I love this greeting! Bet you don't get many sales people.


----------



## middleofnowhere (Dec 20, 2000)

llombardo said:


> I never get those kind of visitors...this is what they would see at my door..


 And they could see right off that you have NO NEED for a vacuum!!!


----------



## wyoung2153 (Feb 28, 2010)

Ha! This is why I had such a hard time with quieting Titan when the doorbell rang.. I WANT him to let that person know he's there.. we just never got to the quiet stage, lol. By the time I get to the door.. the person has usually backed off to the end of my driveway.. waiting for me to come outside.


----------



## wolfy dog (Aug 1, 2012)

readaboutdogs said:


> Last nite the door bell rang, Hooch went into his barking, it was a young lady and some guy with like a trench coat on! I cracked the door and asked if I could help them, Hooch is still bumping against me from behind. She said "oh I know you have a dog, I'm scared"' but then said they were cleaning carpet for free and if I had any dirty carpet! I said no and shut the door! My neighbor let them in and they were over there over 2hours! I googled free carpet cleaning and it had to be that vaccum cleaner company that goes door to door, takes up your whole evening to pressure you into buying a vaccum! So thanks Hooch for puttin up the fuss!


You are lucky they were real solicitors. I would not have opened the door. Hard core criminals will kill the dog first. Maybe paranoid but still.....


----------



## llombardo (Dec 11, 2011)

wolfy dog said:


> You are lucky they were real solicitors. I would not have opened the door. Hard core criminals will kill the dog first. Maybe paranoid but still.....


I think this to, then I think that they better be able to reload at my house because one clip might not be enough for all of us.


----------



## rumhelka (Aug 31, 2011)

I love this conversation... so funny! You guys have great sense of humor!


----------



## Longfisher (Feb 28, 2013)

I let Zeus "answer" the doorbell or door knocker in his own very territorial way. Then while the action is still hot I look either down on the visitor from upstairs where my office is or through the keyhole viewer in the door, all the while encouraging Zeus to keep up the racket.
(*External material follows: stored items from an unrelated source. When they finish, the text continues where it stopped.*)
/-! ### §2 Extension to a perfect matching splits over the two sides of the cut -/

/-- A sub-edge-set of a perfect matching of `K_n` that lies inside a vertex set `W'` covers only vertices of `W'`. [folklore] -/
theorem verts_subset_of_forall {G : Finset (Sym2 (Fin n))} {W' : Finset (Fin n)} (hG : ∀ e ∈ G, ∀ v ∈ e, v ∈ W') :
    (univ.filter fun v : Fin n => ∃ e ∈ G, v ∈ e) ⊆ W' := by
  intro v hv
  obtain ⟨-, e, he, hve⟩ := mem_filter.1 hv
  exact hG e he v hve

/-- **Extension splits over the cut.** Let `n` be even and `G` an edge set with no `U`-crossing edge. Then some perfect matching of `K_n` contains `G`
iff some perfect matching contains its part inside `U` AND some perfect matching contains its part inside `Ū`. [folklore] -/
theorem extends_iff_parts_extend (hn : Even n) (U : Finset (Fin n)) {G : Finset (Sym2 (Fin n))}
    (hG : (G.filter fun e => cutCount U e = 1).card = 0) :
    ((univ : Finset (PMatch n)).filter fun M => G ⊆ M.1).Nonempty ↔
      ((univ : Finset (PMatch n)).filter fun M => (G.filter fun e => cutCount U e = 2) ⊆ M.1).Nonempty ∧
      ((univ : Finset (PMatch n)).filter fun M => (G.filter fun e => cutCount U e = 0) ⊆ M.1).Nonempty := by
  classical
  constructor
  · rintro ⟨M, hM⟩
    have hGM : G ⊆ M.1 := (mem_filter.1 hM).2
    exact ⟨⟨M, mem_filter.2 ⟨mem_univ _, (filter_subset _ _).trans hGM⟩⟩,
      ⟨M, mem_filter.2 ⟨mem_univ _, (filter_subset _ _).trans hGM⟩⟩⟩
  · rintro ⟨⟨M₁, hM₁⟩, ⟨M₂, hM₂⟩⟩
    set Gi := G.filter (fun e => cutCount U e = 2) with hGi
    set Go := G.filter (fun e => cutCount U e = 0) with hGo
    have h1 : Gi ⊆ M₁.1 := (mem_filter.1 hM₁).2
    have h2 : Go ⊆ M₂.1 := (mem_filter.1 hM₂).2
    -- the two parts are perfect matchings of the vertices they cover
    set W₁ := (univ : Finset (Fin n)).filter (fun v => ∃ e ∈ Gi, v ∈ e) with hW₁
    set W₂ := (univ : Finset (Fin n)).filter (fun v => ∃ e ∈ Go, v ∈ e) with hW₂
    have hP₁ : IsPMOn W₁ Gi := isPMOn_verts M₁.2 h1
    have hP₂ : IsPMOn W₂ Go := isPMOn_verts M₂.2 h2
    have hW₁U : W₁ ⊆ U := verts_subset_of_forall fun e he v hv => mem_of_cutCount_two (mem_filter.1 he).2 hv
    have hW₂U : ∀ v ∈ W₂, v ∉ U := fun v hv => by
      obtain ⟨-, e, he, hve⟩ := mem_filter.1 hv
      exact not_mem_of_cutCount_zero (mem_filter.1 he).2 hve
    have hd : Disjoint W₁ W₂ := disjoint_left.2 fun v hv1 hv2 => hW₂U v hv2 (hW₁U hv1)
    have hP : IsPMOn (W₁ ∪ W₂) (Gi ∪ Go) := hP₁.union hP₂ hd
    -- `G = Gi ∪ Go` (no crossing edges)
    have hGeq : G = Gi ∪ Go := by
      ext e
      simp only [hGi, hGo, mem_union, mem_filter]
      constructor
      · intro he
        have h2' := cutCount_le_two U e
        have hne : cutCount U e ≠ 1 := by
          intro h1'
          have : e ∈ G.filter (fun e => cutCount U e = 1) := mem_filter.2 ⟨he, h1'⟩
          rw [card_eq_zero] at hG
          rw [hG] at this
          exact absurd this (notMem_empty e)
        rcases Nat.lt_or_ge (cutCount U e) 1 with h | h
        · exact Or.inr ⟨he, by omega⟩
        · exact Or.inl ⟨he, by omega⟩
      · rintro (h | h) <;> exact h.1
    -- extend by a perfect matching of the uncovered vertices
    set R := (univ : Finset (Fin n)) \ (W₁ ∪ W₂) with hR
    have hReven : Even R.card := by
      have hc : (W₁ ∪ W₂).card = 2 * (Gi ∪ Go).card := by rw [two_mul_card_eq hP]
      rw [hR, card_sdiff_of_subset (subset_univ _), card_univ, Fintype.card_fin, hc]
      obtain ⟨a, ha⟩ := hn
      exact ⟨a - (Gi ∪ Go).card, by omega⟩
    obtain ⟨N, hN⟩ := exists_isPMOn_of_even R.card R rfl hReven
    have hdR : Disjoint (W₁ ∪ W₂) R := disjoint_sdiff
    have hPM : IsPMOn ((W₁ ∪ W₂) ∪ R) ((Gi ∪ Go) ∪ N) := hP.union hN hdR
    have huniv : (W₁ ∪ W₂) ∪ R = univ := union_sdiff_of_subset (subset_univ _)
    rw [huniv] at hPM
    refine ⟨⟨(Gi ∪ Go) ∪ N, hPM⟩, mem_filter.2 ⟨mem_univ _, ?_⟩⟩
    rw [hGeq]
    exact subset_union_left

/-! ### §3 Kronecker products of nonnegative forms -/

/-- A real psd matrix on a finite index type is a Gram matrix: `Y(b,a) = Σ_l S(l,a) S(l,b)`. [folklore] -/
theorem exists_gram_of_posSemidef' {ι : Type*} [Fintype ι] [DecidableEq ι] {Y : Matrix ι ι ℝ} (hY : Y.PosSemidef) :
    ∃ S : Matrix ι ι ℝ, ∀ a b, Y b a = ∑ l, S l a * S l b := by
  set S : Matrix ι ι ℝ := CFC.sqrt Y with hS
  have hSpsd : S.PosSemidef := (CFC.sqrt_nonneg Y).posSemidef
  have hSS : S * S = Y := CFC.sqrt_mul_sqrt_self Y hY.nonneg
  have hSH : Sᴴ = S := hSpsd.1
  refine ⟨S, fun a b => ?_⟩
  rw [← hSS, Matrix.mul_apply]
  refine sum_congr rfl fun l _ => ?_
  have h1 : S b l = S l b := by
    have := congrFun (congrFun hSH l) b
    rw [conjTranspose_apply, star_trivial] at this
    exact this
  rw [h1]; ring

/-- Regrouping a double sum along the fibres of a map: `Σ_{a,a'} g(a) g'(a') V(q a, q a') = Σ_{c,c'} (Σ_{q a = c} g)(Σ_{q a' = c'} g') V(c,c')`.
[folklore] -/
theorem sum_sum_fiber_regroup {α κ : Type*} [Fintype α] [Fintype κ] [DecidableEq κ] (q : α → κ) (g g' : α → ℝ) (V : κ → κ → ℝ) :
    ∑ a, ∑ a', g a * g' a' * V (q a) (q a') =
      ∑ c, ∑ c', (∑ a ∈ univ.filter (fun a => q a = c), g a) * (∑ a' ∈ univ.filter (fun a' => q a' = c'), g' a') * V c c' := by
  symm
  calc ∑ c, ∑ c', (∑ a ∈ univ.filter (fun a => q a = c), g a) * (∑ a' ∈ univ.filter (fun a' => q a' = c'), g' a') * V c c'
      = ∑ c, ∑ c', ∑ a ∈ univ.filter (fun a => q a = c), ∑ a' ∈ univ.filter (fun a' => q a' = c'),
          g a * g' a' * V (q a) (q a') := by
        refine sum_congr rfl fun c _ => sum_congr rfl fun c' _ => ?_
        rw [sum_mul_sum, sum_mul]
        refine sum_congr rfl fun a ha => ?_
        rw [sum_mul]
        refine sum_congr rfl fun a' ha' => ?_
        rw [(mem_filter.1 ha).2, (mem_filter.1 ha').2]
    _ = ∑ c, ∑ a ∈ univ.filter (fun a => q a = c), ∑ c', ∑ a' ∈ univ.filter (fun a' => q a' = c'),
          g a * g' a' * V (q a) (q a') := sum_congr rfl fun c _ => sum_comm
    _ = ∑ a, ∑ c', ∑ a' ∈ univ.filter (fun a' => q a' = c'), g a * g' a' * V (q a) (q a') := by
        rw [sum_fiberwise univ q]
    _ = ∑ a, ∑ a', g a * g' a' * V (q a) (q a') := sum_congr rfl fun a _ => by rw [sum_fiberwise univ q]

/-- **KRONECKER PRODUCT OF NONNEGATIVE FORMS.** If `T` is a symmetric nonnegative quadratic form on `β` and `V` a nonnegative quadratic form on `κ`,
then for any `p : α → β`, `q : α → κ` and `f : α → ℝ`: `Σ_{a,a'} f_a f_{a'}·T(p a, p a')·V(q a, q a') ≥ 0`. [folklore] -/
theorem kronecker_form_nonneg {α β κ : Type*} [Fintype α] [Fintype β] [DecidableEq β] [Fintype κ] [DecidableEq κ]
    (T : β → β → ℝ) (hTs : ∀ b b', T b b' = T b' b) (hT : ∀ δ : β → ℝ, 0 ≤ ∑ b, ∑ b', δ b * δ b' * T b b')
    (V : κ → κ → ℝ) (hV : ∀ δ : κ → ℝ, 0 ≤ ∑ c, ∑ c', δ c * δ c' * V c c')
    (p : α → β) (q : α → κ) (f : α → ℝ) :
    0 ≤ ∑ a, ∑ a', f a * f a' * (T (p a) (p a') * V (q a) (q a')) := by
  classical
  -- `T` as a psd matrix, and its Gram factor
  have hpsd : (Matrix.of fun b b' => T b b').PosSemidef := by
    refine PosSemidef.of_dotProduct_mulVec_nonneg ?_ fun x => ?_
    · ext b b'
      rw [conjTranspose_apply, star_trivial, of_apply, of_apply, hTs]
    · have hx : star x = x := by ext i; simp
      rw [hx]
      have : x ⬝ᵥ ((Matrix.of fun b b' => T b b') *ᵥ x) = ∑ b, ∑ b', x b * x b' * T b b' := by
        unfold dotProduct mulVec
        refine sum_congr rfl fun b _ => ?_
        simp only [of_apply]
        unfold dotProduct
        rw [mul_sum]
        exact sum_congr rfl fun b' _ => by ring
      rw [this]; exact hT x
  obtain ⟨S, hS⟩ := exists_gram_of_posSemidef' hpsd
  have hTeq : ∀ b b', T b b' = ∑ l, S l b' * S l b := fun b b' => by
    have := hS b' b
    rw [of_apply] at this
    exact this
  -- expand `T`, pull `Σ_l` out, regroup along the fibres of `q`, apply `hV`
  calc (0 : ℝ) ≤ ∑ l, ∑ c, ∑ c', (∑ a ∈ univ.filter (fun a => q a = c), S l (p a) * f a) *
        (∑ a' ∈ univ.filter (fun a' => q a' = c'), S l (p a') * f a') * V c c' :=
        sum_nonneg fun l _ => hV _
    _ = ∑ l, ∑ a, ∑ a', (S l (p a) * f a) * (S l (p a') * f a') * V (q a) (q a') :=
        sum_congr rfl fun l _ => (sum_sum_fiber_regroup q _ _ V).symm
    _ = ∑ a, ∑ a', f a * f a' * (T (p a) (p a') * V (q a) (q a')) := by
        rw [sum_comm]
        refine sum_congr rfl fun a _ => ?_
        rw [sum_comm]
        refine sum_congr rfl fun a' _ => ?_
        rw [hTeq, sum_mul, mul_sum]
        exact sum_congr rfl fun l _ => by ring
import Mathlib.Data.Real.Basic
import Mathlib.Tactic.Linarith
import Mathlib.Tactic.Ring
import Mathlib.Tactic.FieldSimp
import Mathlib.Tactic.Positivity
import Mathlib.Tactic.LinearCombination
import HarnessLib
import Summits.CriticalPhenomena.PercolationContinuityZ3.Theorems.PercNearOneGluingNoHeavyQuantGatedSliceMixLawQKIneqLHDefs

/-!
# QUANT lane R8, (III) blob case — cell QK, class LM (`qk_Ib_lh`): Positivstellensatz certificates, part C

The y-free endpoint fact `FD ≥ 0` of `…QKIneqLHDefs` (slope at `a₀` of `T(S/k₂)` in the shift `a`).  The certificate was found in
dehomogenised variables (`k₂ − k₁ = 1`, `u = (1−z)λ` eliminated through `u(k₂−k₁) = Yk₂ − (1−z)k₁`; kit job j197939, products of ≤ 6 hypotheses) and is re-homogenised here: all factors are λ-free, and `(k₂−k₁)^r·FD` is rewritten λ-free using `hud`.

builds on p205010 (kernel theorem, internal audit signed; external expert review pending)

Support file (`--supports stmt-CriticalPhenomena-4575`), QUANT lane seat prim-quant-arm-1 (gen 41), rung R8 of `run/shared/lean/prim/quant/LADDER.md`.
HONEST STATUS: `GatedSliceMixLaw'` (regime R), CW, `GateMove`, `GatedConvEmptyFree`, `SingleGateConvClosed`, `TreeDEC`, `FarTreeRow` OPEN; RATE unchanged.
[this work].  Nothing here is cited as a published result.
-/

namespace Summit.CriticalPhenomena.PercolationContinuityZ3.Theorems

namespace Quant

namespace LawDec
/-- **`p₂(σe_a + τe_b) = 2/(2d)²`** for `a ≠ b`, `σ, τ = ±1` (both signs free).
[cite: HaraSladeSokal1993, Appendix A, (A.17) (arXiv p. 33); lane plumbing] -/
theorem srwLaw_two_corner_sign {a b : Fin d} (hab : a ≠ b) {σ τ : ℤ} (hσ : σ = 1 ∨ σ = -1)
    (hτ : τ = 1 ∨ τ = -1) : srwLaw d 2 ((Pi.single a σ : Site d) + Pi.single b τ) = 2 / (2 * (d : ℝ)) ^ 2 := by
  rcases hσ with rfl | rfl
  · exact srwLaw_two_corner hab hτ
  · have hτ' : -τ = 1 ∨ -τ = -1 := by rcases hτ with rfl | rfl <;> simp
    have e : ((Pi.single a (-1) : Site d) + Pi.single b τ) = -((Pi.single a 1 : Site d) + Pi.single b (-τ)) := by
      rw [Pi.single_neg, Pi.single_neg, neg_add, neg_neg]
    rw [e, srwLaw_neg a.pos]
    exact srwLaw_two_corner hab hτ'

/-- **`p₂(ce_k) = 1/(2d)²`** for `c = ±2`. [cite: HaraSladeSokal1993, Appendix A, (A.17) (arXiv p. 33); lane plumbing] -/
theorem srwLaw_two_single_two_sign (k : Fin d) {c : ℤ} (hc : c = 2 ∨ c = -2) :
    srwLaw d 2 (Pi.single k c : Site d) = 1 / (2 * (d : ℝ)) ^ 2 := by
  rcases hc with rfl | rfl
  · exact srwLaw_two_single_two k
  · rw [Pi.single_neg, srwLaw_neg k.pos]
    exact srwLaw_two_single_two k

/-- **`p₃(σe_k) = (6d − 3)/(2d)³`** for `σ = ±1`. [cite: HaraSladeSokal1993, Appendix A, (A.17) (arXiv p. 33); lane plumbing] -/
theorem srwLaw_three_single_sign (k : Fin d) {σ : ℤ} (hσ : σ = 1 ∨ σ = -1) :
    srwLaw d 3 (Pi.single k σ : Site d) = (6 * (d : ℝ) - 3) / (2 * (d : ℝ)) ^ 3 := by
  rcases hσ with rfl | rfl
  · exact srwLaw_three_single k
  · rw [Pi.single_neg, srwLaw_neg k.pos]
    exact srwLaw_three_single k

/-- **`p₃(3e_k) = 1/(2d)³`.** [cite: HaraSladeSokal1993, Appendix A, (A.17) (arXiv p. 33); lane plumbing] -/
theorem srwLaw_three_single_three (k : Fin d) :
    srwLaw d 3 (Pi.single k 3 : Site d) = 1 / (2 * (d : ℝ)) ^ 3 := by
  rw [srwLaw_succ_apply]
  have hterm : ∀ j : Fin d, srwLaw d 2 ((Pi.single k 3 : Site d) + Pi.single j 1) +
      srwLaw d 2 ((Pi.single k 3 : Site d) - Pi.single j 1) = if j = k then 1 / (2 * (d : ℝ)) ^ 2 else 0 := by
    intro j
    by_cases hjk : j = k
    · subst hjk
      have hA : srwLaw d 2 ((Pi.single j 3 : Site d) + Pi.single j 1) = 0 := by
        refine srwLaw_eq_zero_far₁ _ j ?_
        simp
      have hB : ((Pi.single j 3 : Site d) - Pi.single j 1) = Pi.single j 2 := by
        rw [← Pi.single_sub]; norm_num
      rw [hA, hB, srwLaw_two_single_two, if_pos rfl, zero_add]
    · have h0 : ∀ τ : ℤ, τ = 1 ∨ τ = -1 → srwLaw d 2 ((Pi.single k 3 : Site d) + Pi.single j τ) = 0 := by
        intro τ hτ
        refine srwLaw_eq_zero_far₂ _ (Ne.symm hjk) ?_
        rcases hτ with rfl | rfl <;> simp [hjk, Ne.symm hjk]
      rw [sub_eq_add_neg, ← Pi.single_neg, h0 1 (Or.inl rfl), h0 (-1) (Or.inr rfl), if_neg hjk, add_zero]
  rw [Finset.sum_congr rfl (fun j _ => hterm j), Finset.sum_ite_eq' Finset.univ k, if_pos (Finset.mem_univ _)]
  ring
If it's someone I know and want to speak with I'll crate Zeus with a single word command, "Kennel" and open the door.

If not, I just let Zeus' greeting continue until Zeus sees the visitor depart. Then Zeus gets lots of praise and a treat.

LF


----------



## llombardo (Dec 11, 2011)

Mine are pretty quiet until the door is either opened or they hear the attempt. If anyone looks through the window, they will see both GSD's staring contently at the door waiting for the next move. My biggest barker is my oldest golden, he barks when I come home.


----------



## Ellimaybel (Mar 16, 2014)

Nobody makes it to our front door. You have to enter the gate into our yard to get to the door and the beware of dog sign is right there at the gate. Plus it wouldn't matter too much, I don't answer the door at all when I'm home alone unless it's someone I'm expecting. Matter of fact my husband can confirm that. He came home early one day and I had the screen door locked. I didn't hear him calling my name, just heard the door rattling and someone knocking on the window. I stayed in the bedroom and acted like no one was home until I realized it was him. Oops  lol


----------



## Lilie (Feb 3, 2010)

llombardo said:


> I never get those kind of visitors...this is what they would see at my door..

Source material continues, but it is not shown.